Brief>
Below are records; reproduce exactly the lines from the first through the one containing "(pattern of the".

═════ Records to process

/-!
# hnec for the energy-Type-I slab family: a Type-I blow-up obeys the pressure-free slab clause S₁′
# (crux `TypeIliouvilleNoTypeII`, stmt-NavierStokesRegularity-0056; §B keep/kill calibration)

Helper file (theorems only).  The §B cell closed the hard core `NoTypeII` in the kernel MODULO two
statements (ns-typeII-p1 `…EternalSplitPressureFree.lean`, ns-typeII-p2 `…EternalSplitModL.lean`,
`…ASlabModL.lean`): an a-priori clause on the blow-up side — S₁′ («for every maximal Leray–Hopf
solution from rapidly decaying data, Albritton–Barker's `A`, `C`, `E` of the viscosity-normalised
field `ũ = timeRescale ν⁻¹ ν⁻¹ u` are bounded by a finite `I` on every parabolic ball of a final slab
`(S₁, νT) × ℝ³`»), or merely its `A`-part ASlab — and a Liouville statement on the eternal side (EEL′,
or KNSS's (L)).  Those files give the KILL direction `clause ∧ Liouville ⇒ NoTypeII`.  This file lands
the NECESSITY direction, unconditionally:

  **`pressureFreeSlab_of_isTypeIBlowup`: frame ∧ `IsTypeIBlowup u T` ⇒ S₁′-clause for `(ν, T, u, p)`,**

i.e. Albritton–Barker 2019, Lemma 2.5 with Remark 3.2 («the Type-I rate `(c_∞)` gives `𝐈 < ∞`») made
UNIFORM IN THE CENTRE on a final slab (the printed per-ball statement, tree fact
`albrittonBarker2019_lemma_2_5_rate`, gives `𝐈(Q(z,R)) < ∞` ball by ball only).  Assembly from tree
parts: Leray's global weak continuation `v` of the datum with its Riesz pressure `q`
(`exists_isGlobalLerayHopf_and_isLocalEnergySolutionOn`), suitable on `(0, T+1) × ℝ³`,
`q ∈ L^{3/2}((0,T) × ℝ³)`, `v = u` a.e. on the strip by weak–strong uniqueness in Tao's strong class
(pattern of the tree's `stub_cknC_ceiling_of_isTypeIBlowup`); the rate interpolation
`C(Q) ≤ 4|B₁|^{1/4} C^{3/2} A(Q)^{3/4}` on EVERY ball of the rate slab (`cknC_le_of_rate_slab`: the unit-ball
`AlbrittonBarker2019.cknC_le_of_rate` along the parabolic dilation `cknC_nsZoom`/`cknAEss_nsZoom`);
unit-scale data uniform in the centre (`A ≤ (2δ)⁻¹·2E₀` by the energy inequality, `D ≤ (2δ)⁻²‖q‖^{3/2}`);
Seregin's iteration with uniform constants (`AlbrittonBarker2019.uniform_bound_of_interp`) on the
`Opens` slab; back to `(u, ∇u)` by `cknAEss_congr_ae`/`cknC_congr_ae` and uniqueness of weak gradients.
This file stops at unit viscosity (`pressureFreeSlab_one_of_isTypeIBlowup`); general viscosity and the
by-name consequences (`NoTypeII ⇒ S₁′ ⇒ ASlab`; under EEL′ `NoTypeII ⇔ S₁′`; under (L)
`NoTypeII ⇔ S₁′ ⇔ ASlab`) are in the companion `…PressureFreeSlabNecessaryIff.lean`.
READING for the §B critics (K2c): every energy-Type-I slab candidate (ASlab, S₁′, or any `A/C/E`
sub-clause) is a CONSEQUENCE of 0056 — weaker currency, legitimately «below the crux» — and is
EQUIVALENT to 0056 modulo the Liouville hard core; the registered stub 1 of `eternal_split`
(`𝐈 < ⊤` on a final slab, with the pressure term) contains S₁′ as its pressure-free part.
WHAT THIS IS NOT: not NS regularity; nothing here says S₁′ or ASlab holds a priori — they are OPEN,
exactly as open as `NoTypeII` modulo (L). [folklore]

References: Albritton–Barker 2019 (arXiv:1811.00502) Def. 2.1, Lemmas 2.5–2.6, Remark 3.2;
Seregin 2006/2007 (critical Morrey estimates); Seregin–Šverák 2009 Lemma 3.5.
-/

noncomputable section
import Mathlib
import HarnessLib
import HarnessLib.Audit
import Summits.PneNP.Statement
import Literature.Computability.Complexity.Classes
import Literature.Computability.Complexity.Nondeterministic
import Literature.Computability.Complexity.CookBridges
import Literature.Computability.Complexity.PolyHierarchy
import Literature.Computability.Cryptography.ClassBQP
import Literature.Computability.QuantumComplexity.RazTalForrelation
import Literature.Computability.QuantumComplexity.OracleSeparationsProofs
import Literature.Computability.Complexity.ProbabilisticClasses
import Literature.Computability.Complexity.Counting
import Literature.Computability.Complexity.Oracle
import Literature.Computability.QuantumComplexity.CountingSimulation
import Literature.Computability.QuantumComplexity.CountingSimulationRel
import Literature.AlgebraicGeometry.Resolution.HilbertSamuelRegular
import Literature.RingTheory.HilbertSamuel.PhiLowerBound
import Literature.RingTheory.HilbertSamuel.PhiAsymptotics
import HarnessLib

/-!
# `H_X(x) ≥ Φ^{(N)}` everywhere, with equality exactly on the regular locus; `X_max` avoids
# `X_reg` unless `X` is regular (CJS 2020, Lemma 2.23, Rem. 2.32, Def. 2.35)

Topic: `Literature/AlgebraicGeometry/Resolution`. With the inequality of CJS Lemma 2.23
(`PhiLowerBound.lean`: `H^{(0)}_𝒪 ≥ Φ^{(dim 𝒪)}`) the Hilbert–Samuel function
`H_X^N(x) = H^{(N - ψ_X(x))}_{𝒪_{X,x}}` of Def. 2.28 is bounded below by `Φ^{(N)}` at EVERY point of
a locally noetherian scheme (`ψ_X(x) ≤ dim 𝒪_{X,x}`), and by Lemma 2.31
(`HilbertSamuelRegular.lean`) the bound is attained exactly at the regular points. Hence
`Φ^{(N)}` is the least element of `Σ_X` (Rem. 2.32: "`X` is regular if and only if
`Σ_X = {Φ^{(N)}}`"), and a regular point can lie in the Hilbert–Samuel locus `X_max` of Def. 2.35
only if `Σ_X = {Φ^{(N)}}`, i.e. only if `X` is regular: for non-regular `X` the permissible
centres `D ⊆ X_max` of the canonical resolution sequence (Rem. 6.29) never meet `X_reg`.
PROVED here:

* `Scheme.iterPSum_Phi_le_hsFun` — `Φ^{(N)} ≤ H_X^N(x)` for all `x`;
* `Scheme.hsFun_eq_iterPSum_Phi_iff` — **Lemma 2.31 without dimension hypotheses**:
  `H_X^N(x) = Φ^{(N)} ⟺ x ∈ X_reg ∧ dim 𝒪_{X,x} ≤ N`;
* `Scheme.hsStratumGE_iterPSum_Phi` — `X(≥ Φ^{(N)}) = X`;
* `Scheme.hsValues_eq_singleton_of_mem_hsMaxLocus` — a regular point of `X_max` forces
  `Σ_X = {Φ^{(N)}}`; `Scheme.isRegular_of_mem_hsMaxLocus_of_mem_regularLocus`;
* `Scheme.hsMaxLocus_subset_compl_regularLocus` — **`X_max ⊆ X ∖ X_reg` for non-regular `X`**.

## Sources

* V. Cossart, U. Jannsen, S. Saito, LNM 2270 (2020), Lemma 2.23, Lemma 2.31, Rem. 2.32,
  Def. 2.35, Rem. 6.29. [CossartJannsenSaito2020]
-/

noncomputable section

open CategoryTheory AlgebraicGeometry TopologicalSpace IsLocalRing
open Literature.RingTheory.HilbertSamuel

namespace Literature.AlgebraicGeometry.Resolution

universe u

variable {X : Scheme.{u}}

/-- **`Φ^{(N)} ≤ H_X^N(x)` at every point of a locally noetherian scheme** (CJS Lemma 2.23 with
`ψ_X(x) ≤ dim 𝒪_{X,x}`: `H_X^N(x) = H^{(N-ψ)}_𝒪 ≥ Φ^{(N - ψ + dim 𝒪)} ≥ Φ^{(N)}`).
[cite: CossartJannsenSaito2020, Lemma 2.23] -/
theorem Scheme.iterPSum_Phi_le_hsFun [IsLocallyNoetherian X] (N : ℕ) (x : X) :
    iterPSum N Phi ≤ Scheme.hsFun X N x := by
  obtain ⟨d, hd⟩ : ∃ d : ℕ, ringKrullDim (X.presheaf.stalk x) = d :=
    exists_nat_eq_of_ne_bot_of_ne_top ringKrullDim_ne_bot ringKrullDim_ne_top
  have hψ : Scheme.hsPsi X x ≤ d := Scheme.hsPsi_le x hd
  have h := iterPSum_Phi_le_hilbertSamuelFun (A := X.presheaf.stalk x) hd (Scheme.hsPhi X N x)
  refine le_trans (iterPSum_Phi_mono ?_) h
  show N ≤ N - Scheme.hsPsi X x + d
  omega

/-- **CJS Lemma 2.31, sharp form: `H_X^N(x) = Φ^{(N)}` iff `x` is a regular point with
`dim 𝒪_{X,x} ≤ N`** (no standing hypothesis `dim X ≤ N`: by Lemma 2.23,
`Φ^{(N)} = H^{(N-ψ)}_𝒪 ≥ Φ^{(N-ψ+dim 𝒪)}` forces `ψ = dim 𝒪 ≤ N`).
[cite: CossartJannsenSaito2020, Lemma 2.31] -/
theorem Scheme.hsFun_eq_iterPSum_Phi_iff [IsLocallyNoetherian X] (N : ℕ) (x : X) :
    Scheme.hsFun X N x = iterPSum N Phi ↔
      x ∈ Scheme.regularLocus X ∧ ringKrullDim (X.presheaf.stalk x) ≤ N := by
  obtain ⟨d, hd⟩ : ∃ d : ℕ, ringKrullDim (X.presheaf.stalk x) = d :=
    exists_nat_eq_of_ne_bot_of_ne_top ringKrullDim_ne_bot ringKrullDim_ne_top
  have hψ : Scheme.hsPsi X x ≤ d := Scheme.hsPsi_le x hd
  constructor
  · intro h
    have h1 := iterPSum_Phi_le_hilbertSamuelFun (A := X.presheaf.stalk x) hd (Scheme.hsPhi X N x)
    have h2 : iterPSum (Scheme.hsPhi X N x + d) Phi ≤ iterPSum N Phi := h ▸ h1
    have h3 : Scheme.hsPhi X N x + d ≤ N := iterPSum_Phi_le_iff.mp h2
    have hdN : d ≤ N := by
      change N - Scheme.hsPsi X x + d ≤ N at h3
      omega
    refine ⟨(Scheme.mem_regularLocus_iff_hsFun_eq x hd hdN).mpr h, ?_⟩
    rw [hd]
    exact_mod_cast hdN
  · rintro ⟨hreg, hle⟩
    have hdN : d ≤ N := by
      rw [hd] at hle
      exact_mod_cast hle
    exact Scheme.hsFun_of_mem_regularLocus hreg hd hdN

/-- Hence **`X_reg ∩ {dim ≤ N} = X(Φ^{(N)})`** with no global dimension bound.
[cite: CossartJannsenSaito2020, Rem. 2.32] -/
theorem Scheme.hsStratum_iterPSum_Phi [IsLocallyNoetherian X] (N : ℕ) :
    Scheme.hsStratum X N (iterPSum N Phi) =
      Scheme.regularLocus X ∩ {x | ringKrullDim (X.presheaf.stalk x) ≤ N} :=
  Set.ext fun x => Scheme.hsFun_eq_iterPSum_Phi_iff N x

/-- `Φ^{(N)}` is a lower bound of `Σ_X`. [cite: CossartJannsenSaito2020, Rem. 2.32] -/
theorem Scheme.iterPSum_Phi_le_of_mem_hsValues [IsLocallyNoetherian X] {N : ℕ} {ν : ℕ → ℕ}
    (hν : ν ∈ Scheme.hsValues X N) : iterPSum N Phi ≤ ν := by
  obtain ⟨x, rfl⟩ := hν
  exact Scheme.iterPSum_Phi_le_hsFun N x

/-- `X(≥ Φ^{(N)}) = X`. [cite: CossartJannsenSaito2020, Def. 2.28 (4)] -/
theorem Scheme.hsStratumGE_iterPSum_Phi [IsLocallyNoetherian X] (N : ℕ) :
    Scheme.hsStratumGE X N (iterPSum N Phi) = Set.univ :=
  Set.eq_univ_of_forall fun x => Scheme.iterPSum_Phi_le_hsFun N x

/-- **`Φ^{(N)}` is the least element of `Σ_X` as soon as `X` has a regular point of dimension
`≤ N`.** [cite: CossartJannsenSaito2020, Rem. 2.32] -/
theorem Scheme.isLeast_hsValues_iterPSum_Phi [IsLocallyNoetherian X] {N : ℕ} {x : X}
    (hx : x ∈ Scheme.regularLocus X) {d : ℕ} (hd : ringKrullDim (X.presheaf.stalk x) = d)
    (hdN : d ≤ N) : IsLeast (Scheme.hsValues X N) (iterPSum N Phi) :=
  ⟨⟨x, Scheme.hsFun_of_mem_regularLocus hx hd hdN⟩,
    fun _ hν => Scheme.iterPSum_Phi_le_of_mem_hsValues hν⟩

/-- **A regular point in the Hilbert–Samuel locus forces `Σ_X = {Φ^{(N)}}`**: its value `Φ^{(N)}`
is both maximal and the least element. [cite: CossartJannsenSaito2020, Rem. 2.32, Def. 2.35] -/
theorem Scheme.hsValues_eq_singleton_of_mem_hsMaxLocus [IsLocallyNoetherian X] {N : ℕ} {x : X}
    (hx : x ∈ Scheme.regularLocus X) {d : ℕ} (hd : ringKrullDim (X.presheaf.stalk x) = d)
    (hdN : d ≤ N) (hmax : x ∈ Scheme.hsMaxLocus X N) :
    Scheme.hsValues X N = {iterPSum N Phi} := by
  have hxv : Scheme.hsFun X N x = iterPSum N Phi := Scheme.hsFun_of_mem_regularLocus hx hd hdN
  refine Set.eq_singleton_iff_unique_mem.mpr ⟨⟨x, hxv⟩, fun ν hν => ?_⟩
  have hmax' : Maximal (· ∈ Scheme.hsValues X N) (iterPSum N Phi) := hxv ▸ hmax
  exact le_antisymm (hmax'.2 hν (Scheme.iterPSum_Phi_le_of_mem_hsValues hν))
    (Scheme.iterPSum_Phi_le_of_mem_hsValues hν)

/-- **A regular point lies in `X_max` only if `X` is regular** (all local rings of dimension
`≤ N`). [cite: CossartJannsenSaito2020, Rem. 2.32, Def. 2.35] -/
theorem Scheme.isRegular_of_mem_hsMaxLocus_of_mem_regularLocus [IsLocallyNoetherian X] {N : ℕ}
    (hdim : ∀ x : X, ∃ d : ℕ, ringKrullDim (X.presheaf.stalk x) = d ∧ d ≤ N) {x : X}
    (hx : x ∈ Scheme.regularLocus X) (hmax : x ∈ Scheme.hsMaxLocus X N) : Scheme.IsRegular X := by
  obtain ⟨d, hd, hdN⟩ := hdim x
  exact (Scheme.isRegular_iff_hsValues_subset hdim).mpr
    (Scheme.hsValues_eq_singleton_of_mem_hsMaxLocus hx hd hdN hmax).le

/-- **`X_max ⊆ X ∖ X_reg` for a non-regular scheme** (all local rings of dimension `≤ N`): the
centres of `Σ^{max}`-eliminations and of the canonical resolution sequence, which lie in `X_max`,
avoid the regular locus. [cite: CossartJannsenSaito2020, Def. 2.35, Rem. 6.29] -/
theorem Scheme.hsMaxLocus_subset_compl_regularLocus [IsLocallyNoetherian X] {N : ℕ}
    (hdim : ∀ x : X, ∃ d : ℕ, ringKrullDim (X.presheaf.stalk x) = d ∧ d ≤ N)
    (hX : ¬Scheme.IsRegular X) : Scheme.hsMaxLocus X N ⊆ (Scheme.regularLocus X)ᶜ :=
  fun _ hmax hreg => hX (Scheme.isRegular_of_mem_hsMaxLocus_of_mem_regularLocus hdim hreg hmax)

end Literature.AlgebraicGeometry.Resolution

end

══════════

Problem solution>
/-!
# hnec for the energy-Type-I slab family: a Type-I blow-up obeys the pressure-free slab clause S₁′
# (crux `TypeIliouvilleNoTypeII`, stmt-NavierStokesRegularity-0056; §B keep/kill calibration)

Helper file (theorems only).  The §B cell closed the hard core `NoTypeII` in the kernel MODULO two
statements (ns-typeII-p1 `…EternalSplitPressureFree.lean`, ns-typeII-p2 `…EternalSplitModL.lean`,
`…ASlabModL.lean`): an a-priori clause on the blow-up side — S₁′ («for every maximal Leray–Hopf
solution from rapidly decaying data, Albritton–Barker's `A`, `C`, `E` of the viscosity-normalised
field `ũ = timeRescale ν⁻¹ ν⁻¹ u` are bounded by a finite `I` on every parabolic ball of a final slab
`(S₁, νT) × ℝ³`»), or merely its `A`-part ASlab — and a Liouville statement on the eternal side (EEL′,
or KNSS's (L)).  Those files give the KILL direction `clause ∧ Liouville ⇒ NoTypeII`.  This file lands
the NECESSITY direction, unconditionally:

  **`pressureFreeSlab_of_isTypeIBlowup`: frame ∧ `IsTypeIBlowup u T` ⇒ S₁′-clause for `(ν, T, u, p)`,**

i.e. Albritton–Barker 2019, Lemma 2.5 with Remark 3.2 («the Type-I rate `(c_∞)` gives `𝐈 < ∞`») made
UNIFORM IN THE CENTRE on a final slab (the printed per-ball statement, tree fact
`albrittonBarker2019_lemma_2_5_rate`, gives `𝐈(Q(z,R)) < ∞` ball by ball only).  Assembly from tree
parts: Leray's global weak continuation `v` of the datum with its Riesz pressure `q`
(`exists_isGlobalLerayHopf_and_isLocalEnergySolutionOn`), suitable on `(0, T+1) × ℝ³`,
`q ∈ L^{3/2}((0,T) × ℝ³)`, `v = u` a.e. on the strip by weak–strong uniqueness in Tao's strong class
(pattern of the tree's `stub_cknC_ceiling_of_isTypeIBlowup`); the rate interpolation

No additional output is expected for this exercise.